The things we think we need before we say EF Core is the recommended version of EF. Until we implement these features EF Core will be a valid option for many applications, especially on platforms such as UWP and .NET Core where EF6.x does not work, but for many applications the lack of these features will make EF6.x a better option.

and then

GroupBy translation will move translation of the LINQ GroupBy operator to the database, rather than in-memory.

The so called client evaluation (a feature of EF Core which doesn't exist in previous EF versions) is the root of all evil. It allows EF Core to "process successfully" many queries in memory, thus introducing performance issues (although by definition they should produce the correct result).

That's why I would suggest always turning on the EF Core Logging to monitor what really happens with your queries. For instance, for the sample query you would see the following warnings:

The LINQ expression 'GroupBy([l].UserName, [l])' could not be translated and will be evaluated locally. To configure this warning use the DbContextOptionsBuilder.ConfigureWarnings API (event id 'RelationalEventId.QueryClientEvaluationWarning'). ConfigureWarnings can be used when overriding the DbContext.OnConfiguring method or using AddDbContext on the application service provider.

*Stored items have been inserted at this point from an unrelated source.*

/-- **The differential of the normal coordinate at the surface: `d(nrm)_{b y} v = Q (de v)`.**
[folklore] -/
theorem dnrm_apply (y : S) (v : TangentSpace (𝓡 4) (D.b y)) :
    D.dnrm (D.b y) v = D.Q y (D.de (D.b y) v) := by
  have hx : D.b y ∈ D.N₁ := D.b_mem_N₁ y
  have hπ : MDifferentiableAt (𝓡 4) (𝓡 2) D.π₁ (D.b y) := D.mdifferentiableAt_π₁ hx
  have hg : MDifferentiableAt (𝓡 4) 𝓘(ℝ, V →L[ℝ] V) (fun x ↦ D.Q (D.π₁ x)) (D.b y) :=
    ((D.contMDiff_Q _).mdifferentiableAt (by simp)).comp (D.b y) hπ
  have hfπ : MDifferentiableAt (𝓡 4) 𝓘(ℝ, V) (fun x ↦ D.f (D.π₁ x)) (D.b y) :=
    (D.mdifferentiableAt_f _).comp (D.b y) hπ
  have hdev : MDifferentiableAt (𝓡 4) 𝓘(ℝ, V) (fun x ↦ D.e x - D.f (D.π₁ x)) (D.b y) :=
    (D.mdifferentiableAt_e _).sub hfπ
  set ddev : TangentSpace (𝓡 4) (D.b y) →L[ℝ] V :=
    mfderiv (𝓡 4) 𝓘(ℝ, V) (fun x ↦ D.e x - D.f (D.π₁ x)) (D.b y) with hddev
  have hprod : D.dnrm (D.b y) v = D.Q (D.π₁ (D.b y)) (ddev v) :=
    mfderiv_clm_apply_of_eq_zero hg hdev (D.e_sub_f_π₁_b y) v
  have hfπc : mfderiv (𝓡 4) 𝓘(ℝ, V) (fun x ↦ D.f (D.π₁ x)) (D.b y) =
      (D.df (D.π₁ (D.b y))).comp (D.dπ₁ (D.b y)) :=
    mfderiv_comp (D.b y) (D.mdifferentiableAt_f (D.π₁ (D.b y))) hπ
  have h2 : ddev = D.de (D.b y) - (D.df (D.π₁ (D.b y))).comp (D.dπ₁ (D.b y)) :=
    (mfderiv_sub (D.mdifferentiableAt_e (D.b y)) hfπ).trans
      (congrArg (fun X : TangentSpace (𝓡 4) (D.b y) →L[ℝ] V ↦ D.de (D.b y) - X) hfπc)
  have hdev' : ddev v = D.de (D.b y) v - D.df y (D.dπ₁ (D.b y) v) := by
    have h3 : ddev v = D.de (D.b y) v - D.df (D.π₁ (D.b y)) (D.dπ₁ (D.b y) v) := by
      rw [h2]; rfl
    rw [h3, D.π₁_b]
  rw [hprod, hdev', D.π₁_b, df_dπ₁, map_sub, map_add,
    D.Q_apply_eq_zero_of_mem_TS (tangentProj_apply_mem _ _ _),
    D.Q_apply_eq_zero_of_mem_TS (D.symProj_apply_mem y _), add_zero, sub_zero]

/-- **`(π₁, nrm)` is an immersion along the surface**: `dπ₁ v = 0` and `d(nrm) v = 0` force
`v = 0`. [folklore] -/
theorem eq_zero_of_dπ₁_eq_zero_of_dnrm_eq_zero (y : S) (v : TangentSpace (𝓡 4) (D.b y))
    (h₁ : D.dπ₁ (D.b y) v = 0) (h₂ : D.dnrm (D.b y) v = 0) : v = 0 := by
  rw [dnrm_apply] at h₂
  rw [dπ₁_eq_zero_iff, h₂, map_zero, add_zero] at h₁
  have hsplit := D.tangentProj_de_add_Q_de y v
  rw [h₁, h₂, add_zero] at hsplit
  exact D.de_injective (D.b y) (by rw [← hsplit, map_zero])

/-- On the tangent directions of the surface `d(nrm)` vanishes: `d(nrm) (db c) = 0`. [folklore] -/
theorem dnrm_mfderiv_b (y : S) (c : TangentSpace (𝓡 2) y) :
    D.dnrm (D.b y) (mfderiv (𝓡 2) (𝓡 4) D.b y c) = 0 := by
  rw [dnrm_apply, ← df_eq_de_mfderiv_b, D.Q_apply_eq_zero_of_mem_TS (D.df_mem_TS y c)]

end Retraction

end Setup

end SurfaceTube

end Literature.Geometry.Symplectic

The LINQ expression 'GroupBy([l].UserName, [l])' could not be translated and will be evaluated locally. To configure this warning use the DbContextOptionsBuilder.ConfigureWarnings API (event id 'RelationalEventId.QueryClientEvaluationWarning'). ConfigureWarnings can be used when overriding the DbContext.OnConfiguring method or using AddDbContext on the application service provider.

The LINQ expression 'Count()' could not be translated and will be evaluated locally. To configure this warning use the DbContextOptionsBuilder.ConfigureWarnings API (event id 'RelationalEventId.QueryClientEvaluationWarning'). ConfigureWarnings can be used when overriding the DbContext.OnConfiguring method or using AddDbContext on the application service provider.

You can also turn off client evaluation by adding the following inside your DbContext OnConfiguring override:

optionsBuilder.ConfigureWarnings(bulder => bulder.Throw(RelationalEventId.QueryClientEvaluationWarning));

but now you will simple get a runtime exception from that query.

If this is important for you, then you probably fall in the category of applications the lack of these features will make EF6.x a better option.